## Work item:
When the line containing "show -zlab Pc nb (nb u t₁') u = t₁''" appears in the entries below, begin printing there and stop after the line containing "rw [e₁, e₂] at hframe₂ hUeq₂"; print each of those lines exactly and no other line.

## Available records:
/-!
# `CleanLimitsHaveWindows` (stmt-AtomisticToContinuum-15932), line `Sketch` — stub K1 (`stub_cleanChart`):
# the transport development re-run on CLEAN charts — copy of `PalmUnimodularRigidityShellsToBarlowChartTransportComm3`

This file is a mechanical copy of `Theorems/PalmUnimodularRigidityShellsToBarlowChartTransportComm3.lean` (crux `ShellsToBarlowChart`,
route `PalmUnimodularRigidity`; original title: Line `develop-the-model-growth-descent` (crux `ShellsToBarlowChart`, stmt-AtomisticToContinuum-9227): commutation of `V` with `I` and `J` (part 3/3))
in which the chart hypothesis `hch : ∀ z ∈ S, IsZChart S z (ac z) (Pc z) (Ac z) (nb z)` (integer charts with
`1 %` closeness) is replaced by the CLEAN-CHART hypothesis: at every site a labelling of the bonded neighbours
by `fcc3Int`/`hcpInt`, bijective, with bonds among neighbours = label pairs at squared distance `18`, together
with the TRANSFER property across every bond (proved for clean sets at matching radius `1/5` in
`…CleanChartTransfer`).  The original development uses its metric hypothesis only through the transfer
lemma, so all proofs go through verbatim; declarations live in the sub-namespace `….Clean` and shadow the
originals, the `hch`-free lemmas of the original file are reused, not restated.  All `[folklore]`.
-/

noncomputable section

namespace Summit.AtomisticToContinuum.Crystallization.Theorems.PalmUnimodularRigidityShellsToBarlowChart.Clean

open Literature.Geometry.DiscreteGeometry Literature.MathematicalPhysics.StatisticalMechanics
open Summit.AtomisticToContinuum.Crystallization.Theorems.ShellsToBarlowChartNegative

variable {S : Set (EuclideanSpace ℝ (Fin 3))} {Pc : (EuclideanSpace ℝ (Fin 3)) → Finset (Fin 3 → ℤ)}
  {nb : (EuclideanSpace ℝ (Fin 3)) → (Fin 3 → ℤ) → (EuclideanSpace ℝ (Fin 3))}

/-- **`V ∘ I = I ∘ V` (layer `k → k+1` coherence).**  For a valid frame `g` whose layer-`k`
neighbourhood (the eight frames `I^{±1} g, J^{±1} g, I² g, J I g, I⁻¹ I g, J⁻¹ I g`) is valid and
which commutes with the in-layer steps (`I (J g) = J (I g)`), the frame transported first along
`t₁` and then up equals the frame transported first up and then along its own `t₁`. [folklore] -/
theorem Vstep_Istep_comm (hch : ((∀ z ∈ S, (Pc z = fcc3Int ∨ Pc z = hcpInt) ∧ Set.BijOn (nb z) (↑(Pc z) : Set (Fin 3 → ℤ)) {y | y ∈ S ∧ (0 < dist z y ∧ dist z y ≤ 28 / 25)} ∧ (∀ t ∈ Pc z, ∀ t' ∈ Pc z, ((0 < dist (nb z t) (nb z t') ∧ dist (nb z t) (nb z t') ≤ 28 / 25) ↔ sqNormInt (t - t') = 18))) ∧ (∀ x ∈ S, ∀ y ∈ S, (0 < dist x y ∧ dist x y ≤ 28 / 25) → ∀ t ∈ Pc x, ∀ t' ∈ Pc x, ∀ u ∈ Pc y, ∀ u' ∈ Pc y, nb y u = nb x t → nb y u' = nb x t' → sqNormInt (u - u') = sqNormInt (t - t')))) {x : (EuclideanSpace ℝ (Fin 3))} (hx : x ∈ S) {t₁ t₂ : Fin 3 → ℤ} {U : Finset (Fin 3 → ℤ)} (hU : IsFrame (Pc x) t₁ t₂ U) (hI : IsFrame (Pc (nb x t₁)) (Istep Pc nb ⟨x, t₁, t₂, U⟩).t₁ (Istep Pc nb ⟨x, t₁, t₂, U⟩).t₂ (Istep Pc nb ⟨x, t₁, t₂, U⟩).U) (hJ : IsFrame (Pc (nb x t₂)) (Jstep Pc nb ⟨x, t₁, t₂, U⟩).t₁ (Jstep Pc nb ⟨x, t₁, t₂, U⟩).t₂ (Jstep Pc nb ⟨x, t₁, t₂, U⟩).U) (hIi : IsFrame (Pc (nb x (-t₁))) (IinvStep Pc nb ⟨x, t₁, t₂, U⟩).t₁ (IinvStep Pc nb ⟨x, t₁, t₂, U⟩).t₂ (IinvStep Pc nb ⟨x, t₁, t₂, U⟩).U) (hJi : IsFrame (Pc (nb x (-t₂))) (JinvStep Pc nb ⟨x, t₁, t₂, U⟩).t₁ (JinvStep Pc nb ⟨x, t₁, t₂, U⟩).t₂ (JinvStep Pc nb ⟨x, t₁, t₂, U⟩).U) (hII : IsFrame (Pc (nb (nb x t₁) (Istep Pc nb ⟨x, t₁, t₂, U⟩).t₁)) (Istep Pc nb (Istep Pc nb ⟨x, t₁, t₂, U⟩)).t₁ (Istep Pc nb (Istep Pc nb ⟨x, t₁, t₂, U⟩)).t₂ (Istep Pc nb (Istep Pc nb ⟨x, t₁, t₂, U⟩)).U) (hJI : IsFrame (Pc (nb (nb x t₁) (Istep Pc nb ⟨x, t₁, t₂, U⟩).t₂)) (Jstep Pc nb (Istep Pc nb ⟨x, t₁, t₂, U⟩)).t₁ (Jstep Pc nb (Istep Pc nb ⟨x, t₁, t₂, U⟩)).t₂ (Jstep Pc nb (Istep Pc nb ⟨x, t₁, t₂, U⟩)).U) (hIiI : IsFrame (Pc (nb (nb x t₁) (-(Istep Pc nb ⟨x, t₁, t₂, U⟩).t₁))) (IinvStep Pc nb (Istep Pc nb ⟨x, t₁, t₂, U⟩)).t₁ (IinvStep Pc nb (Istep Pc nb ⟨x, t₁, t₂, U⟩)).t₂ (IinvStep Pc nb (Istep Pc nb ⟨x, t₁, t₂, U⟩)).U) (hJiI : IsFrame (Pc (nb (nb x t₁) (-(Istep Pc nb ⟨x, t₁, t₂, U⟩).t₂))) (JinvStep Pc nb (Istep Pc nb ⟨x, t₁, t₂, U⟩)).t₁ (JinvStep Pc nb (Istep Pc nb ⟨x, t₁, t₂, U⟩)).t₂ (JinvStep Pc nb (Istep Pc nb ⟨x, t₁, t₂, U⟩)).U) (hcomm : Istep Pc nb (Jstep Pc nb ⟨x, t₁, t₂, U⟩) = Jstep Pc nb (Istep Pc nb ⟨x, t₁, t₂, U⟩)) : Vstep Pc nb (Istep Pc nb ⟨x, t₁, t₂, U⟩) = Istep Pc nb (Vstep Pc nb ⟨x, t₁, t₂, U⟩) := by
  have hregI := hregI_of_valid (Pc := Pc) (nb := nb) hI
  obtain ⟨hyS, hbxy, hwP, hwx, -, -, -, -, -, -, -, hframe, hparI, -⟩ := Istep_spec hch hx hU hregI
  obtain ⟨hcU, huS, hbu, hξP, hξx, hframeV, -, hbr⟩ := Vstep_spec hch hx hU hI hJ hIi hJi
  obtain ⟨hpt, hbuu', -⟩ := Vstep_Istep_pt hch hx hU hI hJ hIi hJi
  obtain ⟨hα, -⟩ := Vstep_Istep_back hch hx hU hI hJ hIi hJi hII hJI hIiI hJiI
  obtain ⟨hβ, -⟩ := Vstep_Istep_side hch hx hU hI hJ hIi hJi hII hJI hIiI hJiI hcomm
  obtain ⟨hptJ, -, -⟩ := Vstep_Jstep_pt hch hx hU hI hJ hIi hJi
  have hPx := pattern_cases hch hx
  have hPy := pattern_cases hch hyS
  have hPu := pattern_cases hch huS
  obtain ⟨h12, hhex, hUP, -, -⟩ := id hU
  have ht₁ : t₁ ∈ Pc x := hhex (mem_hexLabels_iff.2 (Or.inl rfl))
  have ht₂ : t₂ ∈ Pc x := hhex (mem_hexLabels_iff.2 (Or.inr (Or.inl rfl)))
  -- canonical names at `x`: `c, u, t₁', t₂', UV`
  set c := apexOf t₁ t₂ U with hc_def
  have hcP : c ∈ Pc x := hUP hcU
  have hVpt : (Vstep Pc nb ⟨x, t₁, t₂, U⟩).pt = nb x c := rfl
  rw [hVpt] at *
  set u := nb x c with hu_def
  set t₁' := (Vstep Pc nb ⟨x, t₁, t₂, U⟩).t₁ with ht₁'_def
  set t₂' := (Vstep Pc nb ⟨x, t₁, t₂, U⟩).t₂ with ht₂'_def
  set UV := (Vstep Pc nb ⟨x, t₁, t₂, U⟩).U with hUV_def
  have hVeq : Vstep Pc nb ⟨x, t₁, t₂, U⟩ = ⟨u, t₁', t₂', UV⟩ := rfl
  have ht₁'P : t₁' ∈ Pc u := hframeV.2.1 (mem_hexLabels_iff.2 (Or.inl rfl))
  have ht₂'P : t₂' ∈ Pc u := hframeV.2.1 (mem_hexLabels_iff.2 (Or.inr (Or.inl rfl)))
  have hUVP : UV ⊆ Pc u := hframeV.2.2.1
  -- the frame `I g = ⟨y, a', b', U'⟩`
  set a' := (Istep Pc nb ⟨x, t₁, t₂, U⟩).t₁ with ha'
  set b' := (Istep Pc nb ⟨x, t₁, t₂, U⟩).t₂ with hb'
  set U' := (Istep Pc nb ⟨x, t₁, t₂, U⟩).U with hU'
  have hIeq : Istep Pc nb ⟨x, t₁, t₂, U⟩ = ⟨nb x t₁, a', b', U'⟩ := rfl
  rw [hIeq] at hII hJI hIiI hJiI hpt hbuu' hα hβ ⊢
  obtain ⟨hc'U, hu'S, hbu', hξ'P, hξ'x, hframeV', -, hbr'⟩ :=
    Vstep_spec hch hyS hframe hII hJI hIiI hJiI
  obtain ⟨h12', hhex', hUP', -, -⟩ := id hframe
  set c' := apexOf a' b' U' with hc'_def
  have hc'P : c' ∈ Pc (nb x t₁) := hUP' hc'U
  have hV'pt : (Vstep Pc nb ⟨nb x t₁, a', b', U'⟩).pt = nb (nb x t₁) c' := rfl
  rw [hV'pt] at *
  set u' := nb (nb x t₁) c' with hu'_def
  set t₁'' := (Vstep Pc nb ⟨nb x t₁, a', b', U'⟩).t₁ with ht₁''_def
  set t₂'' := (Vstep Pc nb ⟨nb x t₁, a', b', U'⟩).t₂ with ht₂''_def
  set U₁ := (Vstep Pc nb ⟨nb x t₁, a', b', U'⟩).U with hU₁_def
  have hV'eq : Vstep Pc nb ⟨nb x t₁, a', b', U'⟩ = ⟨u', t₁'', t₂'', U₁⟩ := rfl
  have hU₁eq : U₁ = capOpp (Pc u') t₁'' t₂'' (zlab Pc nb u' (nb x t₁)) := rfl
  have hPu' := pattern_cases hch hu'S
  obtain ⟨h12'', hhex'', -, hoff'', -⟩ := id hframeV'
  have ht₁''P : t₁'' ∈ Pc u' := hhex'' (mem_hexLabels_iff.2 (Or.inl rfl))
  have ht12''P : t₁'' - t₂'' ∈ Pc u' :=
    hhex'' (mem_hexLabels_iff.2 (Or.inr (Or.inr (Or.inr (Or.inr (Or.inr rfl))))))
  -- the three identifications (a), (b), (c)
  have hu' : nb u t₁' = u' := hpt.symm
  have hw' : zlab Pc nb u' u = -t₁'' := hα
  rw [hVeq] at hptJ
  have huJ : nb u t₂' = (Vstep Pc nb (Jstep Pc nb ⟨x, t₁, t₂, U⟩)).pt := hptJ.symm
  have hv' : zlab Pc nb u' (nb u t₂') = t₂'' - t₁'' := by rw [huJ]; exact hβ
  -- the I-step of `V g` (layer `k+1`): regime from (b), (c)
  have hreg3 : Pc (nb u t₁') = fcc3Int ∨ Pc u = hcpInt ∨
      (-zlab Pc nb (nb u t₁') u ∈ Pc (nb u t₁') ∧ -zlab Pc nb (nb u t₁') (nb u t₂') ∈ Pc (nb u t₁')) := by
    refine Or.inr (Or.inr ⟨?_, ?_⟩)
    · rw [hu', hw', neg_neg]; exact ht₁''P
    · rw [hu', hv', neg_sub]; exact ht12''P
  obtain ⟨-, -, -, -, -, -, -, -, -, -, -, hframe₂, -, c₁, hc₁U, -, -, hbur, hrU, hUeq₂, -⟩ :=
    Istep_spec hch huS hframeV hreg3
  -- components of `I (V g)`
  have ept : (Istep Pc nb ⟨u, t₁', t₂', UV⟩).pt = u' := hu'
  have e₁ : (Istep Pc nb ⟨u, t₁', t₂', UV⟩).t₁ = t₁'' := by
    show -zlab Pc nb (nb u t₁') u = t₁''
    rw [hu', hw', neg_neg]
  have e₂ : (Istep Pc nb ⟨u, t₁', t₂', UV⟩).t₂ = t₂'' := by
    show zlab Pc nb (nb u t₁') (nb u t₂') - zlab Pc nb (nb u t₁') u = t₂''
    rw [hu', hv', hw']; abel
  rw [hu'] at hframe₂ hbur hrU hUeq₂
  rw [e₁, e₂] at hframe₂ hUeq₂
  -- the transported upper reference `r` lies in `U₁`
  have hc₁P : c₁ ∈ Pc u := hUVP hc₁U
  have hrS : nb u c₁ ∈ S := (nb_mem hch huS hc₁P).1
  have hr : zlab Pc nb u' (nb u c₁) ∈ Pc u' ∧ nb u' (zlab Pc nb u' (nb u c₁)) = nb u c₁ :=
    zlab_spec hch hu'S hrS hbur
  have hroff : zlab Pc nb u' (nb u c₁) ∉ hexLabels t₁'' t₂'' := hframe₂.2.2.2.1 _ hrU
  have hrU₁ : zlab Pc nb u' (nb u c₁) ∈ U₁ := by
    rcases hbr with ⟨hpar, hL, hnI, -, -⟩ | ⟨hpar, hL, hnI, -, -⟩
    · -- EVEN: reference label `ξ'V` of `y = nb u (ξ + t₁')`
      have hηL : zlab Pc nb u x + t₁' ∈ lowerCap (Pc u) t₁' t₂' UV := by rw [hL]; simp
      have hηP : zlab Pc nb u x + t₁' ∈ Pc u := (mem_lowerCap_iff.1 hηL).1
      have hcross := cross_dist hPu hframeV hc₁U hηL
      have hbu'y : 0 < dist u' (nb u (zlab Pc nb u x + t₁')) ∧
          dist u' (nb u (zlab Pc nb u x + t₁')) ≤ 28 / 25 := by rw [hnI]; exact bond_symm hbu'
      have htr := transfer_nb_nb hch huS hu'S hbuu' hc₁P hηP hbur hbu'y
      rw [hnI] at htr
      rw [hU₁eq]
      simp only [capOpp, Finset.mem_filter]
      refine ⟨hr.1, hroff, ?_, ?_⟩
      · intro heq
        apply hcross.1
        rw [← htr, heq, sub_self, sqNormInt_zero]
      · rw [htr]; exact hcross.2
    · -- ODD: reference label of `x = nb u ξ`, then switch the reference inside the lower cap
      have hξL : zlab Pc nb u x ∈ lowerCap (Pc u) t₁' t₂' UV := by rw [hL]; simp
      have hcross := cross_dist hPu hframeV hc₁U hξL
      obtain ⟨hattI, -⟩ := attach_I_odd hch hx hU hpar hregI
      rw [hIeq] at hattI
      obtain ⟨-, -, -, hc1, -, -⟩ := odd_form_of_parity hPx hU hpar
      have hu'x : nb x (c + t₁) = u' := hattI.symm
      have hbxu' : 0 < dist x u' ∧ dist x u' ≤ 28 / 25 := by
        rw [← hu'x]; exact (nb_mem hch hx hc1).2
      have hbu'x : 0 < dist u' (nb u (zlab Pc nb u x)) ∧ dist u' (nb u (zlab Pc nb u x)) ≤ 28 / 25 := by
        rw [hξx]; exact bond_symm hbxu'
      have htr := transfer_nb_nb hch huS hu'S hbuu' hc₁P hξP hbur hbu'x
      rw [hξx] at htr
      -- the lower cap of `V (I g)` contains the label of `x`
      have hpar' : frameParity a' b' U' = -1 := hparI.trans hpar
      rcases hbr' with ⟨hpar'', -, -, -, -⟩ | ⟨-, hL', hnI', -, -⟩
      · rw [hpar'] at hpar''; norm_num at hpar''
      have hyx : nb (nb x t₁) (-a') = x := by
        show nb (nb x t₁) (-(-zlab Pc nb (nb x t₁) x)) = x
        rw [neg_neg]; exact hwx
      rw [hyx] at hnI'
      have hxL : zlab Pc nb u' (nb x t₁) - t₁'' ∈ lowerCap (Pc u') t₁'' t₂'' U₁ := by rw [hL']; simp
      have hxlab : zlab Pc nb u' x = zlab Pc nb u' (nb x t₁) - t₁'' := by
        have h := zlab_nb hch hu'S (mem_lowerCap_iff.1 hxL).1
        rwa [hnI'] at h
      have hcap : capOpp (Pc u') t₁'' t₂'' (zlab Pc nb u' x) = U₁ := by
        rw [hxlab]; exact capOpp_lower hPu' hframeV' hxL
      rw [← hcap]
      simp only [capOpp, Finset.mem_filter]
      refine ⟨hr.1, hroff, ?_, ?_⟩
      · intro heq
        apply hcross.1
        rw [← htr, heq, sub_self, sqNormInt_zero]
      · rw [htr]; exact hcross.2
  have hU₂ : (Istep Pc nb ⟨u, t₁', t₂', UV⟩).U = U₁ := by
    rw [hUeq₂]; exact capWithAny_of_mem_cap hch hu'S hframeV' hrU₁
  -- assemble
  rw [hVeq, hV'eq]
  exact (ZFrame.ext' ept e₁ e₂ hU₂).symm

## Written reply:
    show -zlab Pc nb (nb u t₁') u = t₁''
    rw [hu', hw', neg_neg]
  have e₂ : (Istep Pc nb ⟨u, t₁', t₂', UV⟩).t₂ = t₂'' := by
    show zlab Pc nb (nb u t₁') (nb u t₂') - zlab Pc nb (nb u t₁') u = t₂''
    rw [hu', hv', hw']; abel
  rw [hu'] at hframe₂ hbur hrU hUeq₂
  rw [e₁, e₂] at hframe₂ hUeq₂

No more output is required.